So no one complained when Blake decided to spend the weekend at his second home in Sea Island, Ga., with his family. (Of course, holiday or no holiday, he still showed up in his Atlanta office on Labor Day to do what he usually does on Sundays: read emails and handwrite some 200 notes to top-performing employees.)
It’s a good thing he had the break: The next morning, at about 9:20, Home Depot’s general counsel, Teresa Roseborough, called Blake with the type of message every executive dreads. It appeared that the company’s computer systems had been infiltrated. Home Depot (hd) would soon discover that some 56 million credit card numbers had been exposed to hackers. Not only was it a potentially devastating blow for the company, but it was also a last-second black mark on a nearly unblemished executive tenure.

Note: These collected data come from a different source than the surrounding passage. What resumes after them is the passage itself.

import Literature.MathematicalPhysics.QuantumManyBody.PeriodicBoseGas
import Mathlib.Analysis.SpecialFunctions.Gamma.Basic
import Mathlib.Analysis.SpecialFunctions.Pow.Real
import Mathlib.MeasureTheory.Measure.WithDensity
import HarnessLib

/-!
# The neutralised periodic (jellium-type) super-Coulombic Riesz gas in a box

Topic `MathematicalPhysics/StatisticalMechanics`; definition item `defn-NeutralizedRieszGas` (route
AtomisticToContinuum/BECRieszLandscape, crux `RieszLandscapeLocalLaw` `stmt-AtomisticToContinuum-7045`),
companion of the periodic Bose-gas vocabulary `Literature.MathematicalPhysics.QuantumManyBody.BoseGas`
(`Space = ℝ³`, `Config N`, `cell L = [0, L)³`, `cellN N L`, `latticeVec L n = L n ∈ Lℤ³`;
`PeriodicBoseGas.lean`), whose lattice periodisation `periodizedPotential` (an `ℝ≥0∞` sum over
`Lℤ³`) is `+∞` for the long-range profiles `r⁻ˢ`, `s < 3`: the Riesz interaction must be
periodised TOGETHER with a uniform neutralising background (Lewin 2022, §4: "the `Λ`-periodic
potential `V_s^Λ` which has the same Fourier coefficients as `V_s` and satisfies `∫_Q V_s^Λ = 0`",
`V_s(x) = |x|⁻ˢ` for `0 < s < d`, obtained as the limit of lattice sums minus background, loc. cit.
Lemma 31; the Riesz gas with exponent `d - 2 < s < d`, `g(x) = |x|⁻ˢ/s`,
`H_N = ½ ∑_{i ≠ j} g(xᵢ - xⱼ) + …`, `h_N = g ∗ (∑ δ_{xᵢ} - N μ)` is Peilen–Serfaty 2025, (1.1)–(1.3)
and (3.3)). Dimension `d = 3` throughout.

## Definitions (real-valued; all over `Space = EuclideanSpace ℝ (Fin 3)`)

* `rieszTheta L r₀ t x = ∑_{n ∈ ℤ³} exp(-t · max(‖x - L n‖, r₀)²)` — the lattice Gaussian sum
  (theta function) of the heat-kernel representation `r⁻ˢ = Γ(s/2)⁻¹ ∫₀^∞ t^{s/2-1} e^{-t r²} dt`,
  with the distances capped below at the UV-regularisation length `r₀ ≥ 0` (`r₀ = 0`: no cap).
* `neutralizedRieszKernel s L r₀ x = (s Γ(s/2))⁻¹ ∫₀^∞ t^{s/2-1} (rieszTheta L r₀ t x - (π/t)^{3/2} L⁻³) dt`
  — **the `Lℤ³`-periodic, zero-mean Riesz kernel `G_{s,L}` (Ewald / heat-kernel form)**: the
  bracket is the theta function minus its `k = 0` Poisson mode (the uniform background of density
  `L⁻³`), so for `x ∉ Lℤ³` the integral converges absolutely at both ends (`O(t^{-3/2} e^{-c/t})` as
  `t → 0` by Poisson summation, `e^{-t dist(x, Lℤ³)²} + O(t^{-3/2})` as `t → ∞`); with `r₀ = 0` it
  is `s⁻¹ V_s^{Lℤ³}(x)` in Lewin's notation (Fourier coefficients `∝ |k|^{s-3}` on `(2π/L)ℤ³ ∖ {0}`,
  zero mean), `= |x|⁻ˢ/s +` (smooth) near `0` — Peilen–Serfaty's `g` periodised with background;
  with `r₀ > 0` the singularity `|x - Ln|⁻ˢ/s` is replaced by `max(|x - Ln|, r₀)⁻ˢ/s` (a cap below
  scale `r₀`), giving a bounded kernel. At the lattice points with `r₀ = 0` the integral diverges
  and Lean's Bochner integral returns the junk value `0` (physically `+∞`).
* `rieszHamiltonian s L r₀ X = ∑_{i<j} G_{s,L}^{(r₀)}(xᵢ - xⱼ)` on `Config N` (Peilen–Serfaty's
  `½ ∑_{i≠j} g`, no confinement, periodic neutralised kernel instead).
* `rieszBoltzmannWeight s L r₀ β w X = exp(-β H(X)) · ∏_{i<j} w(xᵢ - xⱼ)` — the canonical Gibbs
  density, optionally tilted by a pair weight `w` (take `w = 1` for the pure gas; a bounded
  measurable non-negative even `w` of finite range with `w = 0` on a hard core is the intended tilt);
  `rieszPartitionFunction … N = ∫_{cellN N L} weight`, and the Gibbs probability measure
  `rieszGibbsMeasure … N = Z⁻¹ · (Lebesgue on the cell with density weight)` on `Config N`.
* `rieszLandscape s L r₀ X y = ∑ⱼ G(y - xⱼ)` — the potential landscape of the configuration seen at
  `y` (the background is already inside `G`: this is `h_N` of Peilen–Serfaty (3.3) for the uniform
  background on the torus), `subcube L m k` — the cube `∏ᵢ [kᵢ L/m, (kᵢ + 1) L/m)` of the partition of
  the cell into `m³` cubes — and `rieszLandscapeAvg … X m k = (m/L)³ ∫_{subcube} h_X`.

Proved API: evenness and `Lℤ³`-periodicity of `rieszTheta`, of the kernel and of the landscape
(`…_neg`, `…_add_latticeVec`), non-negativity of the theta sum, unfolding lemmas, the empty and
one-particle Hamiltonians, `subcube` membership. NOT here (analysis, not needed to STATE the crux):
convergence of the `t`-integral, the Fourier expansion, `G = |x|⁻ˢ/s + smooth`, lower bounds on `H`
(Lewin 2022 Lemma 16), finiteness/positivity of `Z`.

## References

* M. Lewin, *Coulomb and Riesz gases: the known and the unknown*, J. Math. Phys. 63 (2022) 061101,
  arXiv:2202.09240: §1 (`V_s`), §3.1–3.2 (jellium energy with uniform background, Lemma 16),
  §4.1–4.2 (the periodic potential `V_s^Λ`, its Fourier coefficients, Lemmas 31–32) — arXiv
  numbering. [Lewin2022]
* L. Peilen, S. Serfaty, *Local laws and fluctuations for super-Coulombic Riesz gases*,
  arXiv:2511.18623, (1.1)–(1.4) (`P_{N,β}`, `H_N`, `g = |x|⁻ˢ/s`, `d - 2 < s < d`), (3.3) (`h_N`).
  [PeilenSerfaty2025]
* S. Serfaty, *Lectures on Coulomb and Riesz gases*, arXiv:2407.21194, Ch. 2–3. [Serfaty2024]
* T. Leblé, S. Serfaty, Invent. Math. 210 (2017), §2. [LebleSerfaty2017]
-/

noncomputable section

open MeasureTheory Set
open scoped ENNReal

namespace Literature.MathematicalPhysics.StatisticalMechanics

open Literature.MathematicalPhysics.QuantumManyBody.BoseGas (Space Config cell cellN latticeVec)

/-! ## Lattice vectors (two identities of `PeriodicBoseGasLemma32.lean`, reproved to keep imports light) -/

/-- `n ↦ Ln` is additive (cf. `BoseGas.latticeVec_add` of `PeriodicBoseGasLemma32.lean`). [folklore] -/
private theorem latticeVec_add' (L : ℝ) (m n : Fin 3 → ℤ) :
    latticeVec L (m + n) = latticeVec L m + latticeVec L n := by
  ext k; simp [latticeVec, mul_add]

/-- `L(-n) = -(Ln)` (cf. `BoseGas.latticeVec_neg`). [folklore] -/
private theorem latticeVec_neg' (L : ℝ) (n : Fin 3 → ℤ) : latticeVec L (-n) = -latticeVec L n := by
  ext k; simp [latticeVec]

/-! ## The lattice theta sum and the neutralised periodic Riesz kernel -/

/-- **Lattice Gaussian sum** `Θ_L^{(r₀)}(t, x) = ∑_{n ∈ ℤ³} exp(-t · max(‖x - L n‖, r₀)²)`: the theta
function entering the heat-kernel (Ewald) representation of the periodised Riesz kernel, with
distances capped below at the UV length `r₀` (`r₀ ≤ 0`: no cap, since `max(r, r₀) = r`). A `tsum`
(summable for `t > 0`, `L ≠ 0`; junk `0` otherwise). [cite: Lewin2022, §4.1–4.2 (periodic potential via lattice sums)] -/
def rieszTheta (L r₀ t : ℝ) (x : Space) : ℝ :=
  ∑' n : Fin 3 → ℤ, Real.exp (-t * (max ‖x - latticeVec L n‖ r₀) ^ 2)

/-- **The neutralised `Lℤ³`-periodic Riesz kernel** `G_{s,L}^{(r₀)}(x) =
(s Γ(s/2))⁻¹ ∫₀^∞ t^{s/2 - 1} (Θ_L^{(r₀)}(t, x) - (π/t)^{3/2} L⁻³) dt`: lattice sum of
`max(|x - Ln|, r₀)⁻ˢ/s` MINUS the uniform background of density `L⁻³`, regularised through the heat
kernel (`r⁻ˢ = Γ(s/2)⁻¹ ∫₀^∞ t^{s/2-1} e^{-tr²} dt`; the subtracted `(π/t)^{3/2} L⁻³` is the `k = 0`
Poisson mode of `Θ`). For `r₀ = 0` this is `s⁻¹ V_s^{Lℤ³}` — the zero-mean periodic function with the
Fourier coefficients of `|x|⁻ˢ` (Lewin 2022, §4.2) — i.e. Peilen–Serfaty's `g = |x|⁻ˢ/s` periodised
with background; meaningful for `0 < s < 3` (the super-Coulombic range is `1 < s < 3`), `L > 0`,
`r₀ ≥ 0`. Junk value `0` where the integral diverges (`x ∈ Lℤ³` with `r₀ = 0`).
[cite: Lewin2022, §4.2 (V_s^Λ) and Lemma 31] -/
def neutralizedRieszKernel (s L r₀ : ℝ) (x : Space) : ℝ :=
  (s * Real.Gamma (s / 2))⁻¹ *
    ∫ t in Ioi (0 : ℝ), t ^ (s / 2 - 1) * (rieszTheta L r₀ t x - (Real.pi / t) ^ (3 / 2 : ℝ) / L ^ 3)

/-- The theta sum is non-negative. [folklore] -/
theorem rieszTheta_nonneg (L r₀ t : ℝ) (x : Space) : 0 ≤ rieszTheta L r₀ t x :=
  tsum_nonneg fun _ => (Real.exp_pos _).le

/-- The theta sum is even in `x` (reindex `n ↦ -n`). [folklore] -/
theorem rieszTheta_neg (L r₀ t : ℝ) (x : Space) : rieszTheta L r₀ t (-x) = rieszTheta L r₀ t x := by
  unfold rieszTheta
  rw [← (Equiv.neg (Fin 3 → ℤ)).tsum_eq]
  refine tsum_congr fun n => ?_
  rw [Equiv.neg_apply, latticeVec_neg', sub_neg_eq_add, neg_add_eq_sub, norm_sub_rev]

/-- The theta sum is `Lℤ³`-periodic in `x` (reindex `n ↦ n + n₀`). [folklore] -/
theorem rieszTheta_add_latticeVec (L r₀ t : ℝ) (x : Space) (n₀ : Fin 3 → ℤ) :
    rieszTheta L r₀ t (x + latticeVec L n₀) = rieszTheta L r₀ t x := by
  unfold rieszTheta
  rw [← (Equiv.addRight n₀).tsum_eq]
  refine tsum_congr fun n => ?_
  rw [Equiv.coe_addRight, latticeVec_add', add_sub_add_right_eq_sub]

/-- **`G_{s,L}` is even.** [cite: Lewin2022, §4.2] -/
theorem neutralizedRieszKernel_neg (s L r₀ : ℝ) (x : Space) :
    neutralizedRieszKernel s L r₀ (-x) = neutralizedRieszKernel s L r₀ x := by
  simp only [neutralizedRieszKernel, rieszTheta_neg]

/-- **`G_{s,L}` is `Lℤ³`-periodic.** [cite: Lewin2022, §4.2] -/
theorem neutralizedRieszKernel_add_latticeVec (s L r₀ : ℝ) (x : Space) (n₀ : Fin 3 → ℤ) :
    neutralizedRieszKernel s L r₀ (x + latticeVec L n₀) = neutralizedRieszKernel s L r₀ x := by
  simp only [neutralizedRieszKernel, rieszTheta_add_latticeVec]

/-- `G(x - y) = G(y - x)`. [folklore] -/
theorem neutralizedRieszKernel_sub_comm (s L r₀ : ℝ) (x y : Space) :
    neutralizedRieszKernel s L r₀ (x - y) = neutralizedRieszKernel s L r₀ (y - x) := by
  rw [← neutralizedRieszKernel_neg, neg_sub]

/-! ## The Hamiltonian, the Gibbs measure -/

section Gas

variable {N : ℕ}

/-- **The Hamiltonian of the neutralised periodic Riesz gas** `H(X) = ∑_{i<j} G_{s,L}^{(r₀)}(xᵢ - xⱼ)`
of `N` points in the box of side `L` (the particle–background and background–background terms are
inside the zero-mean kernel `G`; Peilen–Serfaty's `½ ∑_{i ≠ j} g(xᵢ - xⱼ)` without confining
potential). [cite: PeilenSerfaty2025, (1.2) (with Lewin2022 §4.2 for the periodic kernel)] -/
def rieszHamiltonian (s L r₀ : ℝ) (X : Config N) : ℝ :=
  ∑ i : Fin N, ∑ j : Fin N with i < j, neutralizedRieszKernel s L r₀ (X i - X j)

/-- No pairs, no energy: `H = 0` for `N ≤ 1`. [folklore] -/
theorem rieszHamiltonian_of_subsingleton [Subsingleton (Fin N)] (s L r₀ : ℝ) (X : Config N) :
    rieszHamiltonian s L r₀ X = 0 := by
  refine Finset.sum_eq_zero fun i _ => Finset.sum_eq_zero fun j hj => ?_
  exact absurd (Finset.mem_filter.1 hj).2 (by rw [Subsingleton.elim i j]; exact lt_irrefl _)

/-- **The (tilted) Boltzmann weight** `exp(-β H(X)) · ∏_{i<j} w(xᵢ - xⱼ)`: canonical Gibbs density
of the Riesz gas at inverse temperature `β`, multiplied by an optional pair weight `w` (`w = 1`: the
pure gas, `rieszBoltzmannWeight_one`; a bounded non-negative even finite-range `w` vanishing on a
hard core is the intended perturbation). Here `β` multiplies `H` directly (thermodynamic convention at
fixed density, as in Lewin 2022 §3.2); Peilen–Serfaty's mean-field normalisation `e^{-β N^{-s/d} H_N}`
of (1.1) is the case `β ↦ β N^{-s/3}`. [cite: PeilenSerfaty2025, (1.1)] -/
def rieszBoltzmannWeight (s L r₀ β : ℝ) (w : Space → ℝ) (X : Config N) : ℝ :=
  Real.exp (-β * rieszHamiltonian s L r₀ X) * ∏ i : Fin N, ∏ j : Fin N with i < j, w (X i - X j)

/-- Without tilt the weight is the Boltzmann factor `exp(-β H)`. [cite: PeilenSerfaty2025, (1.1)] -/
theorem rieszBoltzmannWeight_one (s L r₀ β : ℝ) (X : Config N) :
    rieszBoltzmannWeight s L r₀ β 1 X = Real.exp (-β * rieszHamiltonian s L r₀ X) := by
  simp [rieszBoltzmannWeight]

/-- The untilted weight is positive. [folklore] -/
theorem rieszBoltzmannWeight_one_pos (s L r₀ β : ℝ) (X : Config N) :
    0 < rieszBoltzmannWeight s L r₀ β 1 X := by
  rw [rieszBoltzmannWeight_one]; exact Real.exp_pos _

/-- The weight is non-negative for a non-negative tilt. [folklore] -/
theorem rieszBoltzmannWeight_nonneg (s L r₀ β : ℝ) {w : Space → ℝ} (hw : ∀ x, 0 ≤ w x)
    (X : Config N) : 0 ≤ rieszBoltzmannWeight s L r₀ β w X :=
  mul_nonneg (Real.exp_pos _).le
    (Finset.prod_nonneg fun _ _ => Finset.prod_nonneg fun _ _ => hw _)

variable (N) in
/-- **The canonical partition function** `Z = ∫_{([0,L)³)^N} exp(-β H(X)) ∏_{i<j} w(xᵢ - xⱼ) dX`
(Lebesgue measure on `Config N = (ℝ³)^N` restricted to the fundamental cell; junk `0` if the weight is
not integrable). [cite: PeilenSerfaty2025, (1.4)] -/
def rieszPartitionFunction (s L r₀ β : ℝ) (w : Space → ℝ) : ℝ :=
  ∫ X in cellN N L, rieszBoltzmannWeight s L r₀ β w X

variable (N) in
/-- **The canonical Gibbs measure** of the neutralised periodic Riesz gas of `N` points in the box
`[0, L)³` at inverse temperature `β` (tilted by `w`): the measure on `Config N` with density
`Z⁻¹ exp(-β H) ∏ w` with respect to Lebesgue measure on the cell `cellN N L` (a probability
measure when `0 < Z < ∞`; with `Z = 0` or `∞` Lean's conventions give a junk measure).
[cite: PeilenSerfaty2025, (1.1)] -/
def rieszGibbsMeasure (s L r₀ β : ℝ) (w : Space → ℝ) : Measure (Config N) :=
  (ENNReal.ofReal (rieszPartitionFunction N s L r₀ β w))⁻¹ •
    (volume.restrict (cellN N L)).withDensity fun X => ENNReal.ofReal (rieszBoltzmannWeight s L r₀ β w X)

/-- Unfolding the Gibbs measure on a set: `μ(A) = Z⁻¹ ∫_{A ∩ cell} exp(-βH) ∏ w`. [folklore] -/
theorem rieszGibbsMeasure_apply (s L r₀ β : ℝ) (w : Space → ℝ) {A : Set (Config N)}
    (hA : MeasurableSet A) :
    rieszGibbsMeasure N s L r₀ β w A =
      (ENNReal.ofReal (rieszPartitionFunction N s L r₀ β w))⁻¹ *
        ∫⁻ X in A, ENNReal.ofReal (rieszBoltzmannWeight s L r₀ β w X) ∂(volume.restrict (cellN N L)) := by
  rw [rieszGibbsMeasure, Measure.smul_apply, withDensity_apply _ hA, smul_eq_mul]

/-! ## The potential landscape and its coarse-graining -/

/-- **The potential landscape** `h_X(y) = ∑ⱼ G_{s,L}^{(r₀)}(y - xⱼ)` of the configuration `X` seen
at the point `y` (the neutralising background is inside `G`, so this is Peilen–Serfaty's
`h_N = g ∗ (∑ᵢ δ_{xᵢ} - N μ)` for the uniform background `μ = L⁻³ 𝟙` on the torus).
[cite: PeilenSerfaty2025, (3.3)] -/
def rieszLandscape (s L r₀ : ℝ) (X : Config N) (y : Space) : ℝ :=
  ∑ j : Fin N, neutralizedRieszKernel s L r₀ (y - X j)

/-- The landscape is `Lℤ³`-periodic in the observation point. [folklore] -/
theorem rieszLandscape_add_latticeVec (s L r₀ : ℝ) (X : Config N) (y : Space) (n₀ : Fin 3 → ℤ) :
    rieszLandscape s L r₀ X (y + latticeVec L n₀) = rieszLandscape s L r₀ X y := by
  unfold rieszLandscape
  refine Finset.sum_congr rfl fun j _ => ?_
  rw [add_sub_right_comm, neutralizedRieszKernel_add_latticeVec]

/-- `H(X) = ½ ∑ᵢ (h_X(xᵢ) - G(0))`-type bookkeeping is not needed; we only record that the landscape
of the empty configuration vanishes. [folklore] -/
theorem rieszLandscape_of_isEmpty [IsEmpty (Fin N)] (s L r₀ : ℝ) (X : Config N) (y : Space) :
    rieszLandscape s L r₀ X y = 0 := by
  simp [rieszLandscape]

/-- The sub-cube `Q_k = ∏ᵢ [kᵢ L/m, (kᵢ + 1) L/m)` of side `L/m` (`k ∈ ℤ³`; the `m³` cubes with
`0 ≤ kᵢ < m` partition the cell `[0, L)³`). [folklore] -/
def subcube (L : ℝ) (m : ℕ) (k : Fin 3 → ℤ) : Set Space :=
  {y | ∀ i, y i ∈ Ico ((k i : ℝ) * L / m) (((k i : ℝ) + 1) * L / m)}

/-- Membership in a sub-cube, unfolded. [folklore] -/
theorem mem_subcube_iff {L : ℝ} {m : ℕ} {k : Fin 3 → ℤ} {y : Space} :
    y ∈ subcube L m k ↔ ∀ i, (k i : ℝ) * L / m ≤ y i ∧ y i < ((k i : ℝ) + 1) * L / m :=
  Iff.rfl

/-- With `m = 1` and `k = 0` the sub-cube is the whole cell `[0, L)³`. [folklore] -/
theorem subcube_one_zero (L : ℝ) : subcube L 1 0 = cell L := by
  ext y
  simp [subcube, cell, Set.mem_Ico]

/-- **Coarse-grained landscape**: the average `(m/L)³ ∫_{Q_k} h_X(y) dy` of the landscape over the
sub-cube `Q_k` of side `L/m`. [cite: PeilenSerfaty2025, (3.3) (coarse-grained as in Thm. 1)] -/
def rieszLandscapeAvg (s L r₀ : ℝ) (X : Config N) (m : ℕ) (k : Fin 3 → ℤ) : ℝ :=
  ((m : ℝ) / L) ^ 3 * ∫ y in subcube L m k, rieszLandscape s L r₀ X y

/-- Unfolding `rieszLandscapeAvg`. [folklore] -/
theorem rieszLandscapeAvg_eq (s L r₀ : ℝ) (X : Config N) (m : ℕ) (k : Fin 3 → ℤ) :
    rieszLandscapeAvg s L r₀ X m k =
      ((m : ℝ) / L) ^ 3 * ∫ y in subcube L m k, ∑ j : Fin N, neutralizedRieszKernel s L r₀ (y - X j) :=
  rfl

end Gas

end Literature.MathematicalPhysics.StatisticalMechanics

end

So how did Blake react? Let’s start by thinking about what he could have done. He easily could have handed off the problem to his successor. After all, Blake had already announced the transition—why not let the new guy earn his stripes? He could have clammed up, afraid that any admission of guilt would tarnish his reputation and leave Home Depot more vulnerable to the lawsuits that had already begun to pour in. He could have placed the blame on the foreign hackers themselves, or on the U.S. government, or argued that it happened to everyone (which it lately has seemed to), or publicly guillotined the executives who had failed to keep the intruders out.
Blake didn’t do any of that. Instead, he acted the same way he has acted for the past seven-plus years when faced with a challenge: He took full responsibility, empowered his team to fix the problem, and kept the focus where it needed to be, squarely on the customer. Within a few hours of that initial phone call, the company apologized to its customers in a statement—mercifully free of mealy-mouthed corporate jargon—on its website and assured them that they would not be liable for any fraudulent charges. “We know these types of incidents can cause frustration and concern,” the statement read, “and we apologize for that.” Five days later another apology came, this one from Blake personally.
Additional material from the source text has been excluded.